Create interactive charts using Altair and view them in your browser.
>>> chart = df.plot(reference_source=df.lineage.sources[0], show_accuracy=True)
>>> chart.serve()
This will create an interactive Vega-Lite chart (Satyanarayan et al., 2016) like the one in the screenshot at the top of our main Readme. At this time, we chose to show the (possibly more intuitive) forecast horizon for visualisation, rather than our more precise definition of belief horizon.
To enable visualization support, use pip install timely-beliefs[viz]
to install the required dependencies.
Click and drag in Select time window
to zoom in on a subset of your data.
You can then drag your selected time window to move through time.
Reset with a double click.
Travel through time as you select a belief time by clicking in Model results
.
Reset with a double click.
Look only at what was believed some duration before each event by clicking in Select forecasting horizon
.
Double click to select all horizons.
The chart allows you to switch between a fixed and rolling viewpoint as follows:
- Fixed viewpoint: first select all horizons by double-clicking in
Select forecasting horizon
, then click anywhere inModel results
to travel through time. - Rolling viewpoint: first click somewhere on the far right in
Model results
to look back at the full range of your data, then select a specific horizon by clicking inSelect forecasting horizon
.
Create ridgeline plots showing how the confidence of beliefs improves as we approach an event (by plotting a belief history), or deteriorates as we look further into the future (by taking a fixed viewpoint).

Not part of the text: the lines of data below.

/-! ## §1. The abstract combination and the line -/

omit [Fintype ι] [DecidableEq ι] in
/-- **The product∕quotient rule on `z⁻¹φ + z⁻²(g_h h_kl + g_k h_hl + h_hk g_l) + 2z⁻³g_hg_kg_l`** for eight real functions with derivatives at `s₀`
(`z(s₀) ≠ 0`). [folklore] -/
theorem hasDerivAt_third_form_combination {z gh gk gl hkl hhl hhk φ : ℝ → ℝ} {zd ghd gkd gld hkld hhld hhkd φd s₀ : ℝ}
    (hz : HasDerivAt z zd s₀) (hgh : HasDerivAt gh ghd s₀) (hgk : HasDerivAt gk gkd s₀) (hgl : HasDerivAt gl gld s₀)
    (hhkl : HasDerivAt hkl hkld s₀) (hhhl : HasDerivAt hhl hhld s₀) (hhhk : HasDerivAt hhk hhkd s₀) (hφ : HasDerivAt φ φd s₀) (hz0 : z s₀ ≠ 0) :
    HasDerivAt (fun s => (z s)⁻¹ * φ s + (z s ^ 2)⁻¹ * gh s * hkl s + (z s ^ 2)⁻¹ * gk s * hhl s + ((z s ^ 2)⁻¹ * hhk s + -2 / z s ^ 3 * -gh s * gk
        s) * gl s)
      ((z s₀)⁻¹ * φd - zd * (z s₀ ^ 2)⁻¹ * φ s₀ +
        ((z s₀ ^ 2)⁻¹ * (ghd * hkl s₀ + gh s₀ * hkld) - 2 * zd * (z s₀ ^ 3)⁻¹ * (gh s₀ * hkl s₀)) +
        ((z s₀ ^ 2)⁻¹ * (gkd * hhl s₀ + gk s₀ * hhld) - 2 * zd * (z s₀ ^ 3)⁻¹ * (gk s₀ * hhl s₀)) +
        ((z s₀ ^ 2)⁻¹ * (hhkd * gl s₀ + hhk s₀ * gld) - 2 * zd * (z s₀ ^ 3)⁻¹ * (hhk s₀ * gl s₀)) +
        (2 * (z s₀ ^ 3)⁻¹ * (ghd * gk s₀ * gl s₀ + gh s₀ * gkd * gl s₀ + gh s₀ * gk s₀ * gld) - 6 * zd * (z s₀ ^ 4)⁻¹ * (gh s₀ * gk s₀ * gl s₀))) s₀
            := by
  have h2 : z s₀ ^ 2 ≠ 0 := pow_ne_zero 2 hz0
  have h3 : z s₀ ^ 3 ≠ 0 := pow_ne_zero 3 hz0
  have t1 := (hz.inv hz0).mul hφ
  have t2 := (((hz.pow 2).inv h2).mul hgh).mul hhkl
  have t3 := (((hz.pow 2).inv h2).mul hgk).mul hhhl
  have t5 := ((((hz.pow 2).inv h2).mul hhhk).add ((((hasDerivAt_const s₀ (-2 : ℝ)).div (hz.pow 3) h3).mul hgh.neg).mul hgk)).mul hgl
  have hraw := ((t1.add t2).add t3).add t5
  refine hraw.congr_deriv ?_
  simp only [Pi.inv_apply, Pi.pow_apply, Pi.mul_apply, Pi.add_apply, Pi.neg_apply, Pi.div_apply, Nat.cast_ofNat]
  field_simp
  ring

omit [DecidableEq ι] in
/-- **Along the line**: `HasFDerivAt F D ψ₀ ⟹ HasDerivAt (s ↦ F(ψ₀ + s•m)) (D m) 0`. [folklore] -/
theorem hasDerivAt_along_line {F : EuclideanSpace ℝ ι → ℝ} {D : EuclideanSpace ℝ ι →L[ℝ] ℝ} {ψ₀ : EuclideanSpace ℝ ι} (hF : HasFDerivAt F D ψ₀)
    (m : EuclideanSpace ℝ ι) : HasDerivAt (fun s : ℝ => F (ψ₀ + s • m)) (D m) 0 := by
  have hL : HasDerivAt (fun s : ℝ => ψ₀ + s • m) m 0 := by
    simpa using ((hasDerivAt_id (0 : ℝ)).smul_const m).const_add ψ₀
  have hF' : HasFDerivAt F D (ψ₀ + (0 : ℝ) • m) := by rw [zero_smul, add_zero]; exact hF
  have h := hF'.comp_hasDerivAt (0 : ℝ) hL
  simpa [Function.comp_def] using h

/-! ## §2. THE END: the raw fourth derivative along a direction -/

section TheEnd

variable {Γ : Matrix ι ι ℝ} {γop : ℝ} {U : EuclideanSpace ℝ ι → ℝ} {U' : EuclideanSpace ℝ ι → EuclideanSpace ℝ ι →L[ℝ] ℝ}
  {U'' : EuclideanSpace ℝ ι → EuclideanSpace ℝ ι →L[ℝ] EuclideanSpace ℝ ι →L[ℝ] ℝ}
  {U₃ : EuclideanSpace ℝ ι → EuclideanSpace ℝ ι →L[ℝ] EuclideanSpace ℝ ι →L[ℝ] EuclideanSpace ℝ ι →L[ℝ] ℝ}
  {U₄ : EuclideanSpace ℝ ι → EuclideanSpace ℝ ι →L[ℝ] EuclideanSpace ℝ ι →L[ℝ] EuclideanSpace ℝ ι →L[ℝ] EuclideanSpace ℝ ι →L[ℝ] ℝ}
  {κ₀ κ₁ κ₂ κ₃ κ₄ a τ δ θ : ℝ} {h k l : EuclideanSpace ℝ ι}

/-- **THE END — THE RAW FOURTH DERIVATIVE OF `W = −log Z` ALONG `m`**: `d∕ds|₀` of (472)'s scalar `T(ψ₀+sm)[h,k,l]` equals the explicit
polynomial in the scalar tilted moments displayed below (every integral against `e^{−U(ω+ψ₀)}dN(0,Γ)`). [folklore] -/
theorem hasDerivAt_third_form_line (hΓ : Γ.PosSemidef) (hΓop : (γop • (1 : Matrix ι ι ℝ) - Γ).PosSemidef) (Y : Finset ι)
    (hUd : ∀ φ : EuclideanSpace ℝ ι, HasFDerivAt U (U' φ) φ) (hU'd : ∀ φ : EuclideanSpace ℝ ι, HasFDerivAt U' (U'' φ) φ)
    (hU''d : ∀ φ : EuclideanSpace ℝ ι, HasFDerivAt U'' (U₃ φ) φ) (hU₃d : ∀ φ : EuclideanSpace ℝ ι, HasFDerivAt U₃ (U₄ φ) φ) (hU₄c : Continuous U₄)
    (hκ₀ : 0 ≤ κ₀) (hκ₁ : 0 ≤ κ₁) (ha : 0 ≤ a) (hτ : 0 < τ) (hδ : 0 < δ) (hθ1 : θ < 1) (hκθ : (2 * κ₀ * (1 + τ) + 4 * δ) * γop ≤ θ)
    (hstab : ∀ φ : EuclideanSpace ℝ ι, -(κ₀ * ∑ x ∈ Y, φ x ^ 2) ≤ U φ) (hU'b : ∀ φ : EuclideanSpace ℝ ι, ‖U' φ‖ ≤ κ₁ * (a + ∑ x ∈ Y, φ x ^ 2)) (hθ0 :
        0 < θ) (hU''b : ∀ φ : EuclideanSpace ℝ ι, ‖U'' φ‖ ≤ κ₂) (hU₃b : ∀ φ : EuclideanSpace ℝ ι, ‖U₃ φ‖ ≤ κ₃)
    (hU₄b : ∀ φ : EuclideanSpace ℝ ι, ‖U₄ φ‖ ≤ κ₄) (ψ₀ : EuclideanSpace ℝ ι) (hh : ‖h‖ ≤ 1) (hk : ‖k‖ ≤ 1) (hl : ‖l‖ ≤ 1) (m : EuclideanSpace ℝ ι) :
    HasDerivAt (fun s : ℝ => ((∫ ω : EuclideanSpace ℝ ι, exp (-U (ω + (ψ₀ + s • m))) ∂(multivariateGaussian 0 Γ)))⁻¹ * (∫ ω : EuclideanSpace ℝ ι, exp
        (-U (ω + (ψ₀ + s • m))) * (U₃ (ω + (ψ₀ + s • m)) h k l - U' (ω + (ψ₀ + s • m)) k * U'' (ω + (ψ₀ + s • m)) h l - U'' (ω + (ψ₀ + s • m)) h k *
        U' (ω + (ψ₀ + s • m)) l - U' (ω + (ψ₀ + s • m)) h * U'' (ω + (ψ₀ + s • m)) k l + U' (ω + (ψ₀ + s • m)) h * U' (ω + (ψ₀ + s • m)) k * U' (ω +
        (ψ₀ + s • m)) l) ∂(multivariateGaussian 0 Γ)) + ((∫ ω : EuclideanSpace ℝ ι, exp (-U (ω + (ψ₀ + s • m))) ∂(multivariateGaussian 0 Γ)) ^ 2)⁻¹ *
        (∫ ω : EuclideanSpace ℝ ι, exp (-U (ω + (ψ₀ + s • m))) * U' (ω + (ψ₀ + s • m)) h ∂(multivariateGaussian 0 Γ)) * (∫ ω : EuclideanSpace ℝ ι,
        exp (-U (ω + (ψ₀ + s • m))) * (U'' (ω + (ψ₀ + s • m)) k l - U' (ω + (ψ₀ + s • m)) k * U' (ω + (ψ₀ + s • m)) l) ∂(multivariateGaussian 0 Γ)) +
        ((∫ ω : EuclideanSpace ℝ ι, exp (-U (ω + (ψ₀ + s • m))) ∂(multivariateGaussian 0 Γ)) ^ 2)⁻¹ * (∫ ω : EuclideanSpace ℝ ι, exp (-U (ω + (ψ₀ + s
        • m))) * U' (ω + (ψ₀ + s • m)) k ∂(multivariateGaussian 0 Γ)) * (∫ ω : EuclideanSpace ℝ ι, exp (-U (ω + (ψ₀ + s • m))) * (U'' (ω + (ψ₀ + s •
        m)) h l - U' (ω + (ψ₀ + s • m)) h * U' (ω + (ψ₀ + s • m)) l) ∂(multivariateGaussian 0 Γ)) +
      (((∫ ω : EuclideanSpace ℝ ι, exp (-U (ω + (ψ₀ + s • m))) ∂(multivariateGaussian 0 Γ)) ^ 2)⁻¹ * (∫ ω : EuclideanSpace ℝ ι, exp (-U (ω + (ψ₀ + s
          • m))) * (U'' (ω + (ψ₀ + s • m)) h k - U' (ω + (ψ₀ + s • m)) h * U' (ω + (ψ₀ + s • m)) k) ∂(multivariateGaussian 0 Γ)) + -2 / (∫ ω :
          EuclideanSpace ℝ ι, exp (-U (ω + (ψ₀ + s • m))) ∂(multivariateGaussian 0 Γ)) ^ 3 * -(∫ ω : EuclideanSpace ℝ ι, exp (-U (ω + (ψ₀ + s • m)))
          * U' (ω + (ψ₀ + s • m)) h ∂(multivariateGaussian 0 Γ)) * (∫ ω : EuclideanSpace ℝ ι, exp (-U (ω + (ψ₀ + s • m))) * U' (ω + (ψ₀ + s • m)) k
          ∂(multivariateGaussian 0 Γ))) * (∫ ω : EuclideanSpace ℝ ι, exp (-U (ω + (ψ₀ + s • m))) * U' (ω + (ψ₀ + s • m)) l ∂(multivariateGaussian 0
          Γ)))
      (((∫ ω : EuclideanSpace ℝ ι, exp (-U (ω + ψ₀)) ∂(multivariateGaussian 0 Γ)))⁻¹ * (∫ ω : EuclideanSpace ℝ ι, exp (-U (ω + ψ₀)) * (U₄ (ω + ψ₀) m
          h k l - U' (ω + ψ₀) k * U₃ (ω + ψ₀) m h l - U'' (ω + ψ₀) h l * U'' (ω + ψ₀) m k - U'' (ω + ψ₀) h k * U'' (ω + ψ₀) m l - U' (ω + ψ₀) l * U₃
          (ω + ψ₀) m h k -
        U' (ω + ψ₀) h * U₃ (ω + ψ₀) m k l - U'' (ω + ψ₀) k l * U'' (ω + ψ₀) m h + U' (ω + ψ₀) h * U' (ω + ψ₀) k * U'' (ω + ψ₀) m l + U' (ω + ψ₀) h *
            U' (ω + ψ₀) l * U'' (ω + ψ₀) m k +
        U' (ω + ψ₀) k * U' (ω + ψ₀) l * U'' (ω + ψ₀) m h - (U₃ (ω + ψ₀) h k l - U' (ω + ψ₀) k * U'' (ω + ψ₀) h l - U'' (ω + ψ₀) h k * U' (ω + ψ₀) l -
            U' (ω + ψ₀) h * U'' (ω + ψ₀) k l + U' (ω + ψ₀) h * U' (ω + ψ₀) k * U' (ω + ψ₀) l) * U' (ω + ψ₀) m) ∂(multivariateGaussian 0 Γ)) - -(∫ ω :
            EuclideanSpace ℝ ι, exp (-U (ω + ψ₀)) * U' (ω + ψ₀) m ∂(multivariateGaussian 0 Γ)) * ((∫ ω : EuclideanSpace ℝ ι, exp (-U (ω + ψ₀))
            ∂(multivariateGaussian 0 Γ)) ^ 2)⁻¹ * (∫ ω : EuclideanSpace ℝ ι, exp (-U (ω + ψ₀)) * (U₃ (ω + ψ₀) h k l - U' (ω + ψ₀) k * U'' (ω + ψ₀) h
            l - U'' (ω + ψ₀) h k * U' (ω + ψ₀) l - U' (ω + ψ₀) h * U'' (ω + ψ₀) k l + U' (ω + ψ₀) h * U' (ω + ψ₀) k * U' (ω + ψ₀) l)
            ∂(multivariateGaussian 0 Γ)) +
        (((∫ ω : EuclideanSpace ℝ ι, exp (-U (ω + ψ₀)) ∂(multivariateGaussian 0 Γ)) ^ 2)⁻¹ * ((∫ ω : EuclideanSpace ℝ ι, exp (-U (ω + ψ₀)) * (U'' (ω
            + ψ₀) m h - U' (ω + ψ₀) h * U' (ω + ψ₀) m) ∂(multivariateGaussian 0 Γ)) * (∫ ω : EuclideanSpace ℝ ι, exp (-U (ω + ψ₀)) * (U'' (ω + ψ₀) k
            l - U' (ω + ψ₀) k * U' (ω + ψ₀) l) ∂(multivariateGaussian 0 Γ)) + (∫ ω : EuclideanSpace ℝ ι, exp (-U (ω + ψ₀)) * U' (ω + ψ₀) h
            ∂(multivariateGaussian 0 Γ)) * (∫ ω : EuclideanSpace ℝ ι, exp (-U (ω + ψ₀)) * (U₃ (ω + ψ₀) m k l - U' (ω + ψ₀) k * U'' (ω + ψ₀) m l - U'
            (ω + ψ₀) l * U'' (ω + ψ₀) m k -
        (U'' (ω + ψ₀) k l - U' (ω + ψ₀) k * U' (ω + ψ₀) l) * U' (ω + ψ₀) m) ∂(multivariateGaussian 0 Γ))) - 2 * -(∫ ω : EuclideanSpace ℝ ι, exp (-U
            (ω + ψ₀)) * U' (ω + ψ₀) m ∂(multivariateGaussian 0 Γ)) * ((∫ ω : EuclideanSpace ℝ ι, exp (-U (ω + ψ₀)) ∂(multivariateGaussian 0 Γ)) ^
            3)⁻¹ * ((∫ ω : EuclideanSpace ℝ ι, exp (-U (ω + ψ₀)) * U' (ω + ψ₀) h ∂(multivariateGaussian 0 Γ)) * (∫ ω : EuclideanSpace ℝ ι, exp (-U (ω
            + ψ₀)) * (U'' (ω + ψ₀) k l - U' (ω + ψ₀) k * U' (ω + ψ₀) l) ∂(multivariateGaussian 0 Γ)))) +
        (((∫ ω : EuclideanSpace ℝ ι, exp (-U (ω + ψ₀)) ∂(multivariateGaussian 0 Γ)) ^ 2)⁻¹ * ((∫ ω : EuclideanSpace ℝ ι, exp (-U (ω + ψ₀)) * (U'' (ω
            + ψ₀) m k - U' (ω + ψ₀) k * U' (ω + ψ₀) m) ∂(multivariateGaussian 0 Γ)) * (∫ ω : EuclideanSpace ℝ ι, exp (-U (ω + ψ₀)) * (U'' (ω + ψ₀) h
            l - U' (ω + ψ₀) h * U' (ω + ψ₀) l) ∂(multivariateGaussian 0 Γ)) + (∫ ω : EuclideanSpace ℝ ι, exp (-U (ω + ψ₀)) * U' (ω + ψ₀) k
            ∂(multivariateGaussian 0 Γ)) * (∫ ω : EuclideanSpace ℝ ι, exp (-U (ω + ψ₀)) * (U₃ (ω + ψ₀) m h l - U' (ω + ψ₀) h * U'' (ω + ψ₀) m l - U'
            (ω + ψ₀) l * U'' (ω + ψ₀) m h -
        (U'' (ω + ψ₀) h l - U' (ω + ψ₀) h * U' (ω + ψ₀) l) * U' (ω + ψ₀) m) ∂(multivariateGaussian 0 Γ))) - 2 * -(∫ ω : EuclideanSpace ℝ ι, exp (-U
            (ω + ψ₀)) * U' (ω + ψ₀) m ∂(multivariateGaussian 0 Γ)) * ((∫ ω : EuclideanSpace ℝ ι, exp (-U (ω + ψ₀)) ∂(multivariateGaussian 0 Γ)) ^
            3)⁻¹ * ((∫ ω : EuclideanSpace ℝ ι, exp (-U (ω + ψ₀)) * U' (ω + ψ₀) k ∂(multivariateGaussian 0 Γ)) * (∫ ω : EuclideanSpace ℝ ι, exp (-U (ω
            + ψ₀)) * (U'' (ω + ψ₀) h l - U' (ω + ψ₀) h * U' (ω + ψ₀) l) ∂(multivariateGaussian 0 Γ)))) +
        (((∫ ω : EuclideanSpace ℝ ι, exp (-U (ω + ψ₀)) ∂(multivariateGaussian 0 Γ)) ^ 2)⁻¹ * ((∫ ω : EuclideanSpace ℝ ι, exp (-U (ω + ψ₀)) * (U₃ (ω +
            ψ₀) m h k - U' (ω + ψ₀) h * U'' (ω + ψ₀) m k - U' (ω + ψ₀) k * U'' (ω + ψ₀) m h -
        (U'' (ω + ψ₀) h k - U' (ω + ψ₀) h * U' (ω + ψ₀) k) * U' (ω + ψ₀) m) ∂(multivariateGaussian 0 Γ)) * (∫ ω : EuclideanSpace ℝ ι, exp (-U (ω +
            ψ₀)) * U' (ω + ψ₀) l ∂(multivariateGaussian 0 Γ)) + (∫ ω : EuclideanSpace ℝ ι, exp (-U (ω + ψ₀)) * (U'' (ω + ψ₀) h k - U' (ω + ψ₀) h * U'
            (ω + ψ₀) k) ∂(multivariateGaussian 0 Γ)) * (∫ ω : EuclideanSpace ℝ ι, exp (-U (ω + ψ₀)) * (U'' (ω + ψ₀) m l - U' (ω + ψ₀) l * U' (ω + ψ₀)
            m) ∂(multivariateGaussian 0 Γ))) - 2 * -(∫ ω : EuclideanSpace ℝ ι, exp (-U (ω + ψ₀)) * U' (ω + ψ₀) m ∂(multivariateGaussian 0 Γ)) * ((∫ ω
            : EuclideanSpace ℝ ι, exp (-U (ω + ψ₀)) ∂(multivariateGaussian 0 Γ)) ^ 3)⁻¹ * ((∫ ω : EuclideanSpace ℝ ι, exp (-U (ω + ψ₀)) * (U'' (ω +
            ψ₀) h k - U' (ω + ψ₀) h * U' (ω + ψ₀) k) ∂(multivariateGaussian 0 Γ)) * (∫ ω : EuclideanSpace ℝ ι, exp (-U (ω + ψ₀)) * U' (ω + ψ₀) l
            ∂(multivariateGaussian 0 Γ)))) +
        (2 * ((∫ ω : EuclideanSpace ℝ ι, exp (-U (ω + ψ₀)) ∂(multivariateGaussian 0 Γ)) ^ 3)⁻¹ * ((∫ ω : EuclideanSpace ℝ ι, exp (-U (ω + ψ₀)) * (U''
            (ω + ψ₀) m h - U' (ω + ψ₀) h * U' (ω + ψ₀) m) ∂(multivariateGaussian 0 Γ)) * (∫ ω : EuclideanSpace ℝ ι, exp (-U (ω + ψ₀)) * U' (ω + ψ₀) k
            ∂(multivariateGaussian 0 Γ)) * (∫ ω : EuclideanSpace ℝ ι, exp (-U (ω + ψ₀)) * U' (ω + ψ₀) l ∂(multivariateGaussian 0 Γ)) + (∫ ω :
            EuclideanSpace ℝ ι, exp (-U (ω + ψ₀)) * U' (ω + ψ₀) h ∂(multivariateGaussian 0 Γ)) * (∫ ω : EuclideanSpace ℝ ι, exp (-U (ω + ψ₀)) * (U''
            (ω + ψ₀) m k - U' (ω + ψ₀) k * U' (ω + ψ₀) m) ∂(multivariateGaussian 0 Γ)) * (∫ ω : EuclideanSpace ℝ ι, exp (-U (ω + ψ₀)) * U' (ω + ψ₀) l
            ∂(multivariateGaussian 0 Γ)) + (∫ ω : EuclideanSpace ℝ ι, exp (-U (ω + ψ₀)) * U' (ω + ψ₀) h ∂(multivariateGaussian 0 Γ)) * (∫ ω :
            EuclideanSpace ℝ ι, exp (-U (ω + ψ₀)) * U' (ω + ψ₀) k ∂(multivariateGaussian 0 Γ)) * (∫ ω : EuclideanSpace ℝ ι, exp (-U (ω + ψ₀)) * (U''
            (ω + ψ₀) m l - U' (ω + ψ₀) l * U' (ω + ψ₀) m) ∂(multivariateGaussian 0 Γ))) -
          6 * -(∫ ω : EuclideanSpace ℝ ι, exp (-U (ω + ψ₀)) * U' (ω + ψ₀) m ∂(multivariateGaussian 0 Γ)) * ((∫ ω : EuclideanSpace ℝ ι, exp (-U (ω +
              ψ₀)) ∂(multivariateGaussian 0 Γ)) ^ 4)⁻¹ * ((∫ ω : EuclideanSpace ℝ ι, exp (-U (ω + ψ₀)) * U' (ω + ψ₀) h ∂(multivariateGaussian 0 Γ)) *
              (∫ ω : EuclideanSpace ℝ ι, exp (-U (ω + ψ₀)) * U' (ω + ψ₀) k ∂(multivariateGaussian 0 Γ)) * (∫ ω : EuclideanSpace ℝ ι, exp (-U (ω +
              ψ₀)) * U' (ω + ψ₀) l ∂(multivariateGaussian 0 Γ))))) 0 := by
  have hU'c : Continuous U' := continuous_iff_continuousAt.2 fun φ => (hU'd φ).continuousAt
  have hU''c : Continuous U'' := continuous_iff_continuousAt.2 fun φ => (hU''d φ).continuousAt
  have hU₃c : Continuous U₃ := continuous_iff_continuousAt.2 fun φ => (hU₃d φ).continuousAt
  have hz0 : (∫ ω : EuclideanSpace ℝ ι, exp (-U (ω + ψ₀)) ∂(multivariateGaussian 0 Γ)) ≠ 0 := (block_Z_pos hΓ hΓop Y hUd hκ₀ hτ hδ hθ0 hθ1 hκθ hstab
      ψ₀).ne'
  -- the eight line derivatives ((514), (515))
  have hZ1 := hasFDerivAt_Z_scalar hΓ hΓop Y hUd hU'c hκ₀ hκ₁ ha hτ hδ hθ1 hκθ hstab hU'b ψ₀
  have hZ : HasFDerivAt (fun ψ : EuclideanSpace ℝ ι => ∫ ω : EuclideanSpace ℝ ι, exp (-U (ω + ψ)) ∂(multivariateGaussian 0 Γ))
      (∫ ω : EuclideanSpace ℝ ι, exp (-U (ω + ψ₀)) • ((0 : EuclideanSpace ℝ ι →L[ℝ] ℝ) - (1 : ℝ) • U' (ω + ψ₀)) ∂(multivariateGaussian 0 Γ)) ψ₀ := by
    simpa only [mul_one] using hZ1
  have hz := (hasDerivAt_along_line hZ m).congr_deriv (Z_fderiv_apply hΓ hΓop Y hUd hU'c hκ₀ hκ₁ ha hτ hδ hθ1 hκθ hstab hU'b ψ₀ m)
  have hgh := (hasDerivAt_along_line (hasFDerivAt_G_scalar hΓ hΓop Y hUd hU'd hU''c hκ₀ hκ₁ ha hτ hδ hθ1 hκθ hstab hU'b hU''b ψ₀ h hh) m).congr_deriv
    (G_fderiv_apply hΓ hΓop Y hUd hU'd hU''c hκ₀ hκ₁ ha hτ hδ hθ1 hκθ hstab hU'b hU''b ψ₀ h hh m)
  have hgk := (hasDerivAt_along_line (hasFDerivAt_G_scalar hΓ hΓop Y hUd hU'd hU''c hκ₀ hκ₁ ha hτ hδ hθ1 hκθ hstab hU'b hU''b ψ₀ k hk) m).congr_deriv
    (G_fderiv_apply hΓ hΓop Y hUd hU'd hU''c hκ₀ hκ₁ ha hτ hδ hθ1 hκθ hstab hU'b hU''b ψ₀ k hk m)
  have hgl := (hasDerivAt_along_line (hasFDerivAt_G_scalar hΓ hΓop Y hUd hU'd hU''c hκ₀ hκ₁ ha hτ hδ hθ1 hκθ hstab hU'b hU''b ψ₀ l hl) m).congr_deriv
    (G_fderiv_apply hΓ hΓop Y hUd hU'd hU''c hκ₀ hκ₁ ha hτ hδ hθ1 hκθ hstab hU'b hU''b ψ₀ l hl m)
  have hhkl := (hasDerivAt_along_line (hasFDerivAt_H_scalar hΓ hΓop Y hUd hU'd hU''d hU₃c hκ₀ hκ₁ ha hτ hδ hθ1 hκθ hstab hU'b hU''b hU₃b ψ₀ k l hk
      hl) m).congr_deriv
    (H_fderiv_apply hΓ hΓop Y hUd hU'd hU''d hU₃c hκ₀ hκ₁ ha hτ hδ hθ1 hκθ hstab hU'b hU''b hU₃b ψ₀ k l hk hl m)
  have hhhl := (hasDerivAt_along_line (hasFDerivAt_H_scalar hΓ hΓop Y hUd hU'd hU''d hU₃c hκ₀ hκ₁ ha hτ hδ hθ1 hκθ hstab hU'b hU''b hU₃b ψ₀ h l hh
      hl) m).congr_deriv
    (H_fderiv_apply hΓ hΓop Y hUd hU'd hU''d hU₃c hκ₀ hκ₁ ha hτ hδ hθ1 hκθ hstab hU'b hU''b hU₃b ψ₀ h l hh hl m)
  have hhhk := (hasDerivAt_along_line (hasFDerivAt_H_scalar hΓ hΓop Y hUd hU'd hU''d hU₃c hκ₀ hκ₁ ha hτ hδ hθ1 hκθ hstab hU'b hU''b hU₃b ψ₀ h k hh
      hk) m).congr_deriv
    (H_fderiv_apply hΓ hΓop Y hUd hU'd hU''d hU₃c hκ₀ hκ₁ ha hτ hδ hθ1 hκθ hstab hU'b hU''b hU₃b ψ₀ h k hh hk m)
  have hφ := (hasDerivAt_along_line (hasFDerivAt_Phi_scalar hΓ hΓop Y hUd hU'd hU''d hU₃d hU₄c hκ₀ hκ₁ ha hτ hδ hθ1 hκθ hstab hU'b hU''b hU₃b hU₄b ψ₀
      hh hk hl) m).congr_deriv
    (Phi_fderiv_apply hΓ hΓop Y hUd hU'd hU''d hU₃d hU₄c hκ₀ hκ₁ ha hτ hδ hθ1 hκθ hstab hU'b hU''b hU₃b hU₄b ψ₀ hh hk hl m)
  have hc := hasDerivAt_third_form_combination hz hgh hgk hgl hhkl hhhl hhhk hφ (by simpa only [zero_smul, add_zero] using hz0)
  simp only [zero_smul, add_zero] at hc
  exact hc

A ridgeline plot of a belief history (e.g. of temperature forecasts) can be created as follows:
>>> df = timely_beliefs.examples.get_temperature_df()
>>> chart = df.plot_ridgeline_belief_history(
datetime(2015, 3, 1, 13, 0, tzinfo=pytz.utc),
df,
past_only=True,
distribution="normal",
event_value_window=(0, 22),
)
>>> chart.serve()
A ridgeline plot of beliefs (e.g. temperature forecasts) with a fixed viewpoint can be created as follows:
>>> df = timely_beliefs.examples.get_temperature_df()
>>> chart = df.plot_ridgeline_fixed_viewpoint(
datetime(2015, 3, 1, 13, 0, tzinfo=pytz.utc),
df,
future_only=True,
distribution="normal",
event_value_window=(-1, 16),
)
>>> chart.serve()
- Arvind Satyanarayan, Dominik Moritz, Kanit Wongsuphasawat, and Jeffrey Heer. Vega-Lite: A Grammar of Interactive Graphics in IEEE transactions on visualization and computer graphics, Volume 23, No. 1, pages 341-350, 2016.